James Corson

Biographical details
- Born: January 14, 1906 Indiana, U.S.
- Died: November 12, 1981 (aged 76) Burlingame, California, U.S.

Playing career

Football
- c. 1925: Pacific (CA)

Track
- c. 1925: Pacific (CA)
- Position: Tackle (football)

Coaching career (HC unless noted)

Football
- 1927–1928: Modesto (assistant)
- 1937: Stockton

Track
- 1927–1929: Modesto (assistant)
- 1929–?: Pacific (CA)

Administrative career (AD unless noted)
- c. 1933: Pacific (CA)

Medal record
Men's athletics
Representing the United States
| Bronze medal – third place | 1928 Amsterdam | Discus throw |

= James Corson =

American athlete and sports coach

James Hunt Corson (January 14, 1906 – November 12, 1981) was an American track and field athlete and coach, college football player and coach, and educator. He competed for the United States in the 1928 Summer Olympics held in Amsterdam in the discus throw, winning the bronze medal.

Born in 1906, Corson grew up in Modesto, California.

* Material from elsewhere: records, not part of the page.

include hΦ hGτ hτadm hτc hτmono hGc hfit hq in
omit [NormedSpace ℝ B] in
/-- **The ray heights over a levelled ring square are strictly monotone** on the radius range,
for each base point of the square. [folklore] -/
theorem strictMonoOn_or_strictAntiOn_rayHt {y : ℝ × ℝ} (hy : y ∈ P.gr.sq q) :
    StrictMonoOn (fun r ↦ height (P.box q) (G (rayPt c₀ y r))) (Icc (dist (P.gr.centre q) c₀ - P.gr.ℓ) (dist (P.gr.centre q) c₀ + P.gr.ℓ)) ∨
    StrictAntiOn (fun r ↦ height (P.box q) (G (rayPt c₀ y r))) (Icc (dist (P.gr.centre q) c₀ - P.gr.ℓ) (dist (P.gr.centre q) c₀ + P.gr.ℓ)) := by
  obtain ⟨hne, hℓL, hlo, hhi⟩ := P.levelled_bounds hq
  have hℓ := P.gr.hℓ
  have hyne := hne y hy
  set a := dist (P.gr.centre q) c₀ - P.gr.ℓ with ha
  set b := dist (P.gr.centre q) c₀ + P.gr.ℓ with hb
  have hab : a ≤ b := by rw [ha, hb]; linarith
  have ha0 : 0 < a := by linarith
  have hsrc : ∀ r ∈ Icc a b, G (rayPt c₀ y r) ∈ (P.box q).source := fun r hr ↦ P.apply_rayPt_mem_source hfit hq hy hr
  -- continuity on `[a, b]`
  have hcont : ContinuousOn (fun r ↦ height (P.box q) (G (rayPt c₀ y r))) (Icc a b) := by
    have h1 : Continuous fun r ↦ G (rayPt c₀ y r) := hGc.comp (continuous_rayPt c₀ y)
    have h2 : ContinuousOn (fun z ↦ height (P.box q) z) (P.box q).source := fun z hz ↦
      (continuous_snd.continuousAt.comp ((P.box q).continuousAt hz)).continuousWithinAt
    exact h2.comp h1.continuousOn hsrc
  refine strictMonoOn_or_strictAntiOn_of_locally_injOn hab hcont fun R₀ hR₀ ↦ ?_
  -- the formula through the fence on the ray: constant angle parameter `a⋆`, level `t r`
  set astar : I := angleParam c₀ y with hastar
  set t : ℝ → ℝ := fun r ↦ τf (rayPt c₀ y r) with ht
  have hform : ∀ r ∈ Icc a b, height (P.box q) (G (rayPt c₀ y r)) = height (P.box q) (Φ astar (t r)) := fun r hr ↦ by
    have hrpos : 0 < r := ha0.trans_le hr.1
    rw [hGτ _ (by rw [dist_rayPt hyne hrpos.le]; linarith [hr.1]), angleParam_rayPt hyne hrpos]
  have htadm : ∀ r ∈ Icc a b, t r ∈ Ioo (τ₀ - ε) (τ₀ + ε) := fun r hr ↦ by
    have hrpos : 0 < r := ha0.trans_le hr.1
    exact hτadm _ (by rw [dist_rayPt hyne hrpos.le]; linarith [hr.1])
  have hsrc₀ : Φ astar (t R₀) ∈ (P.box q).source := by
    have h := hsrc R₀ hR₀
    rwa [hGτ _ (by rw [dist_rayPt hyne (ha0.trans_le hR₀.1).le]; linarith [hR₀.1]),
      angleParam_rayPt hyne (ha0.trans_le hR₀.1)] at h
  obtain ⟨χ, ⟨κ, hκ, -, hχmono⟩, hev⟩ := hΦ.exists_height_germ (P.box_mem q) (htadm R₀ hR₀) hsrc₀
  have htc : Continuous t := hτc.comp (continuous_rayPt c₀ y)
  have hca : ContinuousAt (fun r ↦ ((astar, t r) : I × ℝ)) R₀ := continuousAt_const.prodMk htc.continuousAt
  have h1 : ∀ᶠ r in 𝓝 R₀, height (P.box q) (Φ astar (t r)) = χ (t r) := hca.eventually hev
  have h2 : ∀ᶠ r in 𝓝 R₀, t r ∈ Ioo (t R₀ - κ) (t R₀ + κ) :=
    htc.continuousAt.preimage_mem_nhds (Ioo_mem_nhds (by linarith) (by linarith))
  obtain ⟨U, hU, hUsub⟩ : ∃ U ∈ 𝓝 R₀, ∀ r ∈ U, height (P.box q) (Φ astar (t r)) = χ (t r) ∧
      t r ∈ Ioo (t R₀ - κ) (t R₀ + κ) := by
    obtain ⟨U, hU, h⟩ := (h1.and h2).exists_mem
    exact ⟨U, hU, h⟩
  refine ⟨U, hU, fun r hr r' hr' hrr' ↦ ?_⟩
  have hχinj : InjOn χ (Ioo (t R₀ - κ) (t R₀ + κ)) := hχmono.elim StrictMonoOn.injOn StrictAntiOn.injOn
  change height (P.box q) (G (rayPt c₀ y r)) = height (P.box q) (G (rayPt c₀ y r')) at hrr'
  rw [hform r hr.2, hform r' hr'.2, (hUsub r hr.1).1, (hUsub r' hr'.1).1] at hrr'
  have hteq : t r = t r' := hχinj (hUsub r hr.1).2 (hUsub r' hr'.1).2 hrr'
  -- `t` is injective on `[a, b] ⊆ [3L/4, L]`
  have hsub : Icc a b ⊆ Icc (3 * L / 4) L := Icc_subset_Icc hlo hhi
  have htinj : InjOn t (Icc (3 * L / 4) L) := by
    rcases hτmono with h | h
    · exact (h y hyne).injOn
    · exact (h y hyne).injOn
  exact htinj (hsub hr.2) (hsub hr'.2) hteq

include hΦ hGτ hτadm hτc hτmono hGc hfit hq in
omit [NormedSpace ℝ B] in
/-- **The direction of the ray heights is uniform over the square**: either all the ray height
functions over `Q` are strictly increasing on the radius range, or all are strictly decreasing
(`Q` is connected and the ray heights are jointly continuous). [folklore] -/
theorem strictMonoOn_rayHt_or :
    (∀ y ∈ P.gr.sq q, StrictMonoOn (fun r ↦ height (P.box q) (G (rayPt c₀ y r)))
      (Icc (dist (P.gr.centre q) c₀ - P.gr.ℓ) (dist (P.gr.centre q) c₀ + P.gr.ℓ))) ∨
    (∀ y ∈ P.gr.sq q, StrictAntiOn (fun r ↦ height (P.box q) (G (rayPt c₀ y r)))
      (Icc (dist (P.gr.centre q) c₀ - P.gr.ℓ) (dist (P.gr.centre q) c₀ + P.gr.ℓ))) := by
  obtain ⟨hne, hℓL, hlo, hhi⟩ := P.levelled_bounds hq
  have hℓ := P.gr.hℓ
  set a := dist (P.gr.centre q) c₀ - P.gr.ℓ with ha
  set b := dist (P.gr.centre q) c₀ + P.gr.ℓ with hb
  have hab : a < b := by rw [ha, hb]; linarith
  have haI : a ∈ Icc a b := ⟨le_rfl, hab.le⟩
  have hbI : b ∈ Icc a b := ⟨hab.le, le_rfl⟩
  -- the difference of the ray heights at the two ends, continuous on the square
  set D : ℝ × ℝ → ℝ := fun y ↦ height (P.box q) (G (rayPt c₀ y b)) - height (P.box q) (G (rayPt c₀ y a)) with hD
  have hcontG : ∀ r ∈ Icc a b, ContinuousOn (fun y ↦ height (P.box q) (G (rayPt c₀ y r))) (P.gr.sq q) := by
    intro r hr y hy
    have hyne := hne y hy
    have h1 : ContinuousAt (fun y' ↦ rayPt c₀ y' r) y := by
      have : ContinuousAt (fun y' : ℝ × ℝ ↦ c₀ + (r / dist y' c₀) • (y' - c₀)) y :=
        continuousAt_const.add (((continuousAt_const.div (continuous_id.dist continuous_const).continuousAt
          (dist_ne_zero.2 hyne))).smul (continuousAt_id.sub continuousAt_const))
      exact this
    have h2 : ContinuousAt G (rayPt c₀ y r) := hGc.continuousAt
    have h3 : ContinuousAt (fun z ↦ height (P.box q) z) (G (rayPt c₀ y r)) :=
      continuous_snd.continuousAt.comp ((P.box q).continuousAt (P.apply_rayPt_mem_source hfit hq hy hr))
    exact (ContinuousAt.comp_of_eq h3 (ContinuousAt.comp_of_eq h2 h1 rfl) rfl).continuousWithinAt
  have hDc : ContinuousOn D (P.gr.sq q) := (hcontG b hbI).sub (hcontG a haI)
  have hDne : ∀ y ∈ P.gr.sq q, D y ≠ 0 := fun y hy h ↦ by
    have heq : height (P.box q) (G (rayPt c₀ y b)) = height (P.box q) (G (rayPt c₀ y a)) := sub_eq_zero.1 h
    rcases P.strictMonoOn_or_strictAntiOn_rayHt hΦ hGτ hτadm hτc hτmono hGc hfit hq hy with hm | hm
    · exact absurd heq (hm haI hbI hab).ne'
    · exact absurd heq (hm haI hbI hab).ne
  -- `D` has constant sign on the preconnected square
  have hpre : IsPreconnected (P.gr.sq q) := (convex_closedBall (P.gr.centre q) P.gr.ℓ).isPreconnected
  by_cases hpos : ∀ y ∈ P.gr.sq q, 0 < D y
  · left
    intro y hy
    rcases P.strictMonoOn_or_strictAntiOn_rayHt hΦ hGτ hτadm hτc hτmono hGc hfit hq hy with hm | hm
    · exact hm
    · exact absurd (hm haI hbI hab) (not_lt.2 (sub_pos.1 (hpos y hy)).le)
  · right
    push Not at hpos
    obtain ⟨y₀, hy₀, hy₀le⟩ := hpos
    have hy₀neg : D y₀ < 0 := lt_of_le_of_ne hy₀le (hDne y₀ hy₀)
    intro y hy
    rcases P.strictMonoOn_or_strictAntiOn_rayHt hΦ hGτ hτadm hτc hτmono hGc hfit hq hy with hm | hm
    · -- `D y > 0` and `D y₀ < 0`: an intermediate zero, contradiction
      exfalso
      have hyD : 0 < D y := sub_pos.2 (hm haI hbI hab)
      have hmem : (0 : ℝ) ∈ Icc (D y₀) (D y) := ⟨hy₀neg.le, hyD.le⟩
      obtain ⟨z, hz, hz0⟩ := hpre.intermediate_value hy₀ hy hDc hmem
      exact hDne z hz hz0
    · exact hm

variable {R tR : ℝ} (hτR : ∀ x, dist x c₀ = R → τf x = tR) (hqR : (P.gr.sq q ∩ sphere c₀ R).Nonempty)

include hΦ hcl hGτ hτadm hfit hq hτR hqR in
omit [NormedSpace ℝ B] in
/-- **At the ring radius all the ray heights over the square equal the radial height**: the ring
piece `sphere c₀ R ∩ closedBall c_Q 3ℓ` is preconnected, mapped by `G` leafwise continuously
(level `tR` of the fence) into the box of `Q`. [folklore] -/
theorem rayHt_eq_radialHt_of_ring {y : ℝ × ℝ} (hy : y ∈ P.gr.sq q) :
    height (P.box q) (G (rayPt c₀ y R)) = P.radialHt' c₀ q R := by
  obtain ⟨hne, hℓL, hlo, hhi⟩ := P.levelled_bounds hq
  have hℓ := P.gr.hℓ
  have hyne := hne y hy
  have hcne := hne _ (P.gr.centre_mem_sq q)
  have hRm : R ∈ Icc (dist (P.gr.centre q) c₀ - P.gr.ℓ) (dist (P.gr.centre q) c₀ + P.gr.ℓ) := by
    obtain ⟨x₀, hx₀, hx₀R⟩ := hqR
    have h := abs_dist_sub_le x₀ (P.gr.centre q) c₀
    rw [mem_sphere.1 hx₀R, abs_le] at h
    have hx₀q : dist x₀ (P.gr.centre q) ≤ P.gr.ℓ := mem_closedBall.1 hx₀
    exact ⟨by linarith [h.1], by linarith [h.2]⟩
  have hR0 : 0 < R := by linarith [hRm.1]
  have hRL : L / 2 ≤ R := by linarith [hRm.1]
  -- the connected ring piece
  set C : Set (ℝ × ℝ) := sphere c₀ R ∩ closedBall (P.gr.centre q) (3 * P.gr.ℓ) with hC
  have h3ℓ : 0 < 3 * P.gr.ℓ := by linarith
  have hR3 : 3 * P.gr.ℓ < R := by linarith [hRm.1]
  have hCpre : IsPreconnected C := isPreconnected_bigSphere_inter_closedBall h3ℓ hR3
  haveI : PreconnectedSpace C := isPreconnected_iff_preconnectedSpace.1 hCpre
  have hτtR : tR ∈ Ioo (τ₀ - ε) (τ₀ + ε) := by
    obtain ⟨x₀, -, hx₀R⟩ := hqR
    rw [← hτR x₀ (mem_sphere.1 hx₀R)]
    exact hτadm x₀ (by rw [mem_sphere.1 hx₀R]; exact hRL)
  set g₀ : I → F.LeafSpace := toLeafSpace ∘ fun a ↦ Φ a tR with hg₀
  have hg₀c : Continuous g₀ := hΦ.continuous_toLeafSpace hτtR
  have hg₀01 : g₀ 0 = g₀ 1 := by
    show toLeafSpace (Φ 0 _) = toLeafSpace (Φ 1 _)
    rw [hcl _ hτtR]
  have hGC : ∀ z ∈ C, G z = Φ (angleParam c₀ z) tR := fun z hz ↦ by
    rw [hGτ z (by rw [mem_sphere.1 hz.1]; exact hRL), hτR z (mem_sphere.1 hz.1)]
  have hC0 : C ⊆ {c₀}ᶜ := fun z hz h ↦ by
    have := mem_sphere.1 hz.1
    rw [h, dist_self] at this; linarith
  have hcontC : ContinuousOn (fun z ↦ (toLeafSpace (G z) : F.LeafSpace)) C := by
    refine ((continuousOn_comp_angleParam hg₀c hg₀01 c₀).mono hC0).congr fun z hz ↦ ?_
    show toLeafSpace (G z) = toLeafSpace (Φ (angleParam c₀ z) _)
    rw [hGC z hz]
  have hgC : Continuous fun k : C ↦ (toLeafSpace (G (k : ℝ × ℝ)) : F.LeafSpace) :=
    continuousOn_iff_continuous_restrict.1 hcontC
  -- every point of `C` is in the big square and within `3ℓ` of the centre: its image is in the source
  have hsrcC : ∀ k : C, ofLeafSpace (toLeafSpace (G (k : ℝ × ℝ)) : F.LeafSpace) ∈ (P.box q).source := by
    intro k
    have hkS : (k : ℝ × ℝ) ∈ P.gr.S := by
      rw [show P.gr.S = closedBall c₁ L₁ from grid_S hL₁ P.hn, mem_closedBall]
      calc dist (k : ℝ × ℝ) c₁ ≤ dist (k : ℝ × ℝ) c₀ + dist c₀ c₁ := dist_triangle _ _ _
        _ ≤ L₁ := by rw [mem_sphere.1 k.2.1]; linarith [hRm.2]
    obtain ⟨q', hadj, hk⟩ := P.gr.exists_adj_mem_sq_of_dist_le hkS (mem_closedBall.1 k.2.2)
    exact F.subbox_subset_source (P.box_mem q) (P.apply_mem q q' hadj _ hk)
  -- the two ray points are in `C`
  have hyq : dist y (P.gr.centre q) ≤ P.gr.ℓ := mem_closedBall.1 hy
  have hdy : |dist y c₀ - dist (P.gr.centre q) c₀| ≤ P.gr.ℓ := (abs_dist_sub_le _ _ _).trans hyq
  have h1 : rayPt c₀ y R ∈ C := by
    refine ⟨mem_sphere.2 (dist_rayPt hyne hR0.le), mem_closedBall.2 ?_⟩
    have hzy : dist (rayPt c₀ y R) y ≤ 2 * P.gr.ℓ := by
      rw [dist_rayPt_self hyne, abs_le]
      rw [abs_le] at hdy
      constructor <;> linarith [hRm.1, hRm.2, hdy.1, hdy.2]
    linarith [dist_triangle (rayPt c₀ y R) y (P.gr.centre q)]
  have h2 : rayPt c₀ (P.gr.centre q) R ∈ C := by
    refine ⟨mem_sphere.2 (dist_rayPt hcne hR0.le), mem_closedBall.2 ?_⟩
    rw [dist_rayPt_self hcne, abs_le]
    constructor <;> linarith [hRm.1, hRm.2]
  exact F.height_eq_of_leafwise (P.box_mem q) hgC hsrcC ⟨_, h1⟩ ⟨_, h2⟩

He earned his bachelor's degree from the College of the Pacific—now known as University of Pacific—in Stockton, California, where he was a tackle on the Pacific Tigers football team. He also lettered in track at Pacific. In 1927, Corson went to Modesto Junior College as an assistant coach in football and track. He turned to the College of the Pacific in 1929 as varsity track coach and assistant dean of men.

Corson received a master's degree from the University of Southern California (USC) and was the recipient of an honorary doctorate from his alma mater.

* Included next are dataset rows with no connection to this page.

import Mathlib.MeasureTheory.Constructions.Pi
import Mathlib.MeasureTheory.Integral.Prod
import Literature.MathematicalPhysics.QuantumFieldTheory.LatticeGaugeProofs
import HarnessLib

/-!
# Gauge-boot: resampling one link of a product measure (one-coordinate Fubini) and the torus Wilson state

Cell `ym-instrument` (HOME `run/shared/lean/pub/ym-instrument/`), crew (a), seat `ym-instrument-boot-lean-1`;
A-plan-11 «BESSEL CAP» typing, file 1/6 (the measure-theoretic tool; general lattice-gauge measure theory over the
tree's `ConstructiveQFTWave0` / `LatticeGaugeProofs` vocabulary).

HONEST FRAMING (page 1 of every file of this cell): this file is pure measure theory on a finite product of copies
of a probability measure and its Gibbs reweighting; it certifies nothing about any lattice gauge theory at any
`(G, D, L, β)`; nothing here is summit-bearing (no mass gap, no continuum statement, no string tension).

## Content

* `linkResample i (x, y) = x[i ↦ y]`, the resampling map of coordinate `i`, and `measurePreserving_linkResample`:
  for a probability measure `μ` and a finite index type it pushes `μ^{⊗ι} ⊗ μ` forward to `μ^{⊗ι}` — "resampling
  coordinate `i` independently does not change the product law".
* `integral_pi_eq_integral_integral_update`: `∫ f dμ^{⊗ι} = ∫ (∫ f(x[i ↦ y]) dμ(y)) dμ^{⊗ι}(x)` for integrable `f`;
  `integral_pi_eq_of_integral_update_eq`: two integrable functions with the same one-coordinate conditional
  integrals have the same integral.
* `wilsonExpectation_eq_of_integral_update_eq`: the same for the torus Wilson state of the tree
  (`ConstructiveQFTWave0.wilsonExpectation`): if the one-LINK integrals of `h₁ e^{-βS}` and `h₂ e^{-βS}` agree at every
  configuration, then `⟨h₁⟩_β = ⟨h₂⟩_β` (bounded measurable `h₁, h₂`, continuous representation). This is the form in
  which the heat-bath / "integrate one link against its staples" step of Creutz (Phys. Rev. D 21 (1980) 2308, §III)
  enters the a-priori Wilson-loop bound of file `BesselCap`.

Not here: anything specific to `SU(2)`, words, staples or Bessel functions (files `WordUpdate`, `SU2OneLinkMean`,
`StapleSplit`, `BesselCap`).
-/

noncomputable section

open MeasureTheory Set Function
open scoped ENNReal

namespace Summit.QuantumFields.GaugeBoot

/-! ## Resampling one coordinate of a product probability measure -/

section Pi

variable {ι : Type*} [Fintype ι] [DecidableEq ι] {α : Type*} [MeasurableSpace α]
  (μ : Measure α) [IsProbabilityMeasure μ]

omit [Fintype ι] [MeasurableSpace α] in
/-- The RESAMPLING MAP of coordinate `i`: `(x, y) ↦ x[i ↦ y]` (replace the `i`-th coordinate of the configuration
`x` by the fresh value `y`). [folklore] -/
def linkResample (i : ι) (p : (ι → α) × α) : ι → α := update p.1 i p.2

omit [Fintype ι] [MeasurableSpace α] in
/-- Unfolding lemma `linkResample_apply`. [folklore] -/
@[simp] theorem linkResample_apply (i : ι) (p : (ι → α) × α) : linkResample i p = update p.1 i p.2 := rfl

omit [Fintype ι] in
/-- The resampling map is measurable (Mathlib `measurable_update'`). [folklore] -/
theorem measurable_linkResample (i : ι) : Measurable (linkResample (α := α) i) := measurable_update'

/-- **Resampling one coordinate preserves the product law**: for a probability measure `μ`, the push-forward of
`μ^{⊗ι} ⊗ μ` under `(x, y) ↦ x[i ↦ y]` is `μ^{⊗ι}` (checked on measurable boxes, Mathlib `Measure.pi_eq`). [folklore] -/
theorem measurePreserving_linkResample (i : ι) :
    MeasurePreserving (linkResample i) ((Measure.pi fun _ : ι => μ).prod μ) (Measure.pi fun _ : ι => μ) := by
  refine ⟨measurable_linkResample i, ?_⟩
  symm
  refine Measure.pi_eq fun s hs => ?_
  rw [Measure.map_apply (measurable_linkResample i) (MeasurableSet.univ_pi hs)]
  -- the preimage of the box is a box (with the `i`-th side replaced by `univ`) times the `i`-th side
  have hpre : (linkResample i) ⁻¹' Set.pi univ s = (Set.pi univ (update s i univ)) ×ˢ s i := by
    ext p
    simp only [mem_preimage, linkResample_apply, mem_univ_pi, mem_prod]
    constructor
    · intro h
      refine ⟨fun j => ?_, by simpa using h i⟩
      by_cases hj : j = i
      · subst hj; simp
      · have := h j
        rw [update_of_ne hj] at this
        rw [update_of_ne hj]
        exact this
    · rintro ⟨h1, h2⟩ j
      by_cases hj : j = i
      · subst hj; simpa using h2
      · rw [update_of_ne hj]
        have := h1 j
        rwa [update_of_ne hj] at this
  rw [hpre, Measure.prod_prod, Measure.pi_pi]
  have hupd : (fun j => μ (update s i univ j)) = update (fun j => μ (s j)) i (μ univ) := by
    funext j
    by_cases hj : j = i
    · subst hj; simp
    · rw [update_of_ne hj, update_of_ne hj]
  rw [show (∏ j, μ (update s i univ j)) = ∏ j, update (fun j => μ (s j)) i (μ univ) j from
      Finset.prod_congr rfl fun j _ => congrFun hupd j,
    Finset.prod_update_of_mem (Finset.mem_univ i), measure_univ, one_mul,
    ← Finset.mul_prod_erase Finset.univ (fun j => μ (s j)) (Finset.mem_univ i), mul_comm,
    Finset.sdiff_singleton_eq_erase]

variable {E : Type*} [NormedAddCommGroup E] [NormedSpace ℝ E]

/-- **One-coordinate Fubini for the product law**: `∫ f dμ^{⊗ι} = ∫ (∫ f(x[i ↦ y]) dμ(y)) dμ^{⊗ι}(x)` for every
integrable `f`. [folklore] -/
theorem integral_pi_eq_integral_integral_update (i : ι) {f : (ι → α) → E}
    (hf : Integrable f (Measure.pi fun _ : ι => μ)) :
    ∫ x, f x ∂(Measure.pi fun _ : ι => μ) =
      ∫ x, (∫ y, f (update x i y) ∂μ) ∂(Measure.pi fun _ : ι => μ) := by
  have hΦ := measurePreserving_linkResample μ i
  have h1 : ∫ x, f x ∂(Measure.pi fun _ : ι => μ) =
      ∫ p, f (linkResample i p) ∂((Measure.pi fun _ : ι => μ).prod μ) := by
    conv_lhs => rw [← hΦ.map_eq]
    rw [integral_map hΦ.measurable.aemeasurable]
    rw [hΦ.map_eq]
    exact hf.aestronglyMeasurable
  rw [h1]
  have hint : Integrable (fun p : (ι → α) × α => f (linkResample i p)) ((Measure.pi fun _ : ι => μ).prod μ) :=
    (hΦ.integrable_comp hf.aestronglyMeasurable).2 hf
  exact integral_prod _ hint

/-- **Two integrable functions with the same conditional integrals over one coordinate have the same integral.**
[folklore] -/
theorem integral_pi_eq_of_integral_update_eq (i : ι) {f g : (ι → α) → E}
    (hf : Integrable f (Measure.pi fun _ : ι => μ)) (hg : Integrable g (Measure.pi fun _ : ι => μ))
    (h : ∀ x : ι → α, ∫ y, f (update x i y) ∂μ = ∫ y, g (update x i y) ∂μ) :
    ∫ x, f x ∂(Measure.pi fun _ : ι => μ) = ∫ x, g x ∂(Measure.pi fun _ : ι => μ) := by
  rw [integral_pi_eq_integral_integral_update μ i hf, integral_pi_eq_integral_integral_update μ i hg]
  exact integral_congr_ae (Filter.Eventually.of_forall h)

end Pi

/-! ## The torus Wilson state: equality of expectations from equality of one-link integrals -/

section Wilson

open Literature.MathematicalPhysics.QuantumFieldTheory

variable {d L N : ℕ} {G : Type*} [Group G] [TopologicalSpace G] [IsTopologicalGroup G] [CompactSpace G]
  [MeasurableSpace G] [BorelSpace G] [SecondCountableTopology G] (ρ : G →* Matrix (Fin N) (Fin N) ℂ)

/-- The torus expectation as a normalised product-Haar integral of `h · e^{-β S}` (Bochner form; any measurable `h`,
the non-negative version being the tree's `wilsonExpectation_eq_toReal_lintegral`). [folklore] -/
theorem wilsonExpectation_eq_inv_mul_integral [NeZero L] (hρ : Continuous ρ) (β : ℝ)
    (h : GaugeConfig d L G → ℝ) :
    wilsonExpectation ρ β h =
      ((partitionFunction (d := d) (L := L) ρ β)⁻¹).toReal *
        ∫ U, Real.exp (-β * wilsonAction ρ U) * h U ∂(Measure.pi fun _ : Edge d L => haarProbability G) := by
  have hw : Measurable fun U : GaugeConfig d L G => ENNReal.ofReal (Real.exp (-β * wilsonAction ρ U)) :=
    (Real.measurable_exp.comp ((measurable_wilsonAction ρ hρ).const_mul _)).ennreal_ofReal
  unfold wilsonExpectation wilsonMeasure wilsonWeight
  rw [integral_smul_measure, integral_withDensity_eq_integral_toReal_smul hw
    (Filter.Eventually.of_forall fun _ => ENNReal.ofReal_lt_top)]
  simp only [smul_eq_mul, ENNReal.toReal_ofReal (Real.exp_nonneg _)]

/-- **Equal one-link integrals give equal torus expectations.** If `h₁, h₂` are bounded measurable observables on
the torus configurations and, for one fixed link `e`, the integrals of `e^{-βS} h₁` and `e^{-βS} h₂` over the link
variable `U_e` (all other links frozen) agree at every configuration, then `⟨h₁⟩_{Λ,β} = ⟨h₂⟩_{Λ,β}`. This is the
measure-theoretic content of the one-link heat-bath step (Creutz 1980 §III; used in file `BesselCap`). [folklore] -/
theorem wilsonExpectation_eq_of_integral_update_eq [NeZero L] (hρ : Continuous ρ) (β : ℝ) (e : Edge d L)
    {h₁ h₂ : GaugeConfig d L G → ℝ} (hm₁ : Measurable h₁) (hm₂ : Measurable h₂)
    (hb₁ : ∃ C, ∀ U, |h₁ U| ≤ C) (hb₂ : ∃ C, ∀ U, |h₂ U| ≤ C)
    (h : ∀ U : GaugeConfig d L G,
      ∫ g, Real.exp (-β * wilsonAction ρ (update U e g)) * h₁ (update U e g) ∂(haarProbability G) =
        ∫ g, Real.exp (-β * wilsonAction ρ (update U e g)) * h₂ (update U e g) ∂(haarProbability G)) :
    wilsonExpectation ρ β h₁ = wilsonExpectation ρ β h₂ := by
  obtain ⟨B, hB⟩ := exists_abs_wilsonAction_le (d := d) (L := L) ρ hρ
  have hwm : Measurable fun U : GaugeConfig d L G => Real.exp (-β * wilsonAction ρ U) :=
    Real.measurable_exp.comp ((measurable_wilsonAction ρ hρ).const_mul _)
  -- integrability of the two bounded measurable integrands on the probability space
  have hint : ∀ {h : GaugeConfig d L G → ℝ}, Measurable h → (∃ C, ∀ U, |h U| ≤ C) →
      Integrable (fun U => Real.exp (-β * wilsonAction ρ U) * h U)
        (Measure.pi fun _ : Edge d L => haarProbability G) := by
    intro h hm hb
    obtain ⟨C, hC⟩ := hb
    refine Integrable.of_bound (hwm.mul hm).aestronglyMeasurable (Real.exp (|β| * B) * C)
      (Filter.Eventually.of_forall fun U => ?_)
    rw [Real.norm_eq_abs, abs_mul, Real.abs_exp]
    have hC0 : 0 ≤ C := (abs_nonneg _).trans (hC U)
    refine mul_le_mul ?_ (hC U) (abs_nonneg _) (Real.exp_nonneg _)
    refine Real.exp_le_exp.2 ?_
    have h1 : |β * wilsonAction ρ U| ≤ |β| * B := by
      rw [abs_mul]; exact mul_le_mul_of_nonneg_left (hB U) (abs_nonneg _)
    have h2 := (abs_le.1 h1).1
    linarith
  rw [wilsonExpectation_eq_inv_mul_integral ρ hρ β h₁, wilsonExpectation_eq_inv_mul_integral ρ hρ β h₂,
    integral_pi_eq_of_integral_update_eq (haarProbability G) e (hint hm₁ hb₁) (hint hm₂ hb₂) h]

end Wilson

end Summit.QuantumFields.GaugeBoot

end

Corson coached the football team at Stockton Junior College—now known as San Joaquin Delta College—in 1937. He was the superintendent of Modesto's schools from 1947 to 1960. He served as interim president of Willamette University in 1972–73.

Corson died on November 12, 1981, at a hospital in Burlingame, California. He had suffered a stroke in April of that year and was in declining health before his death.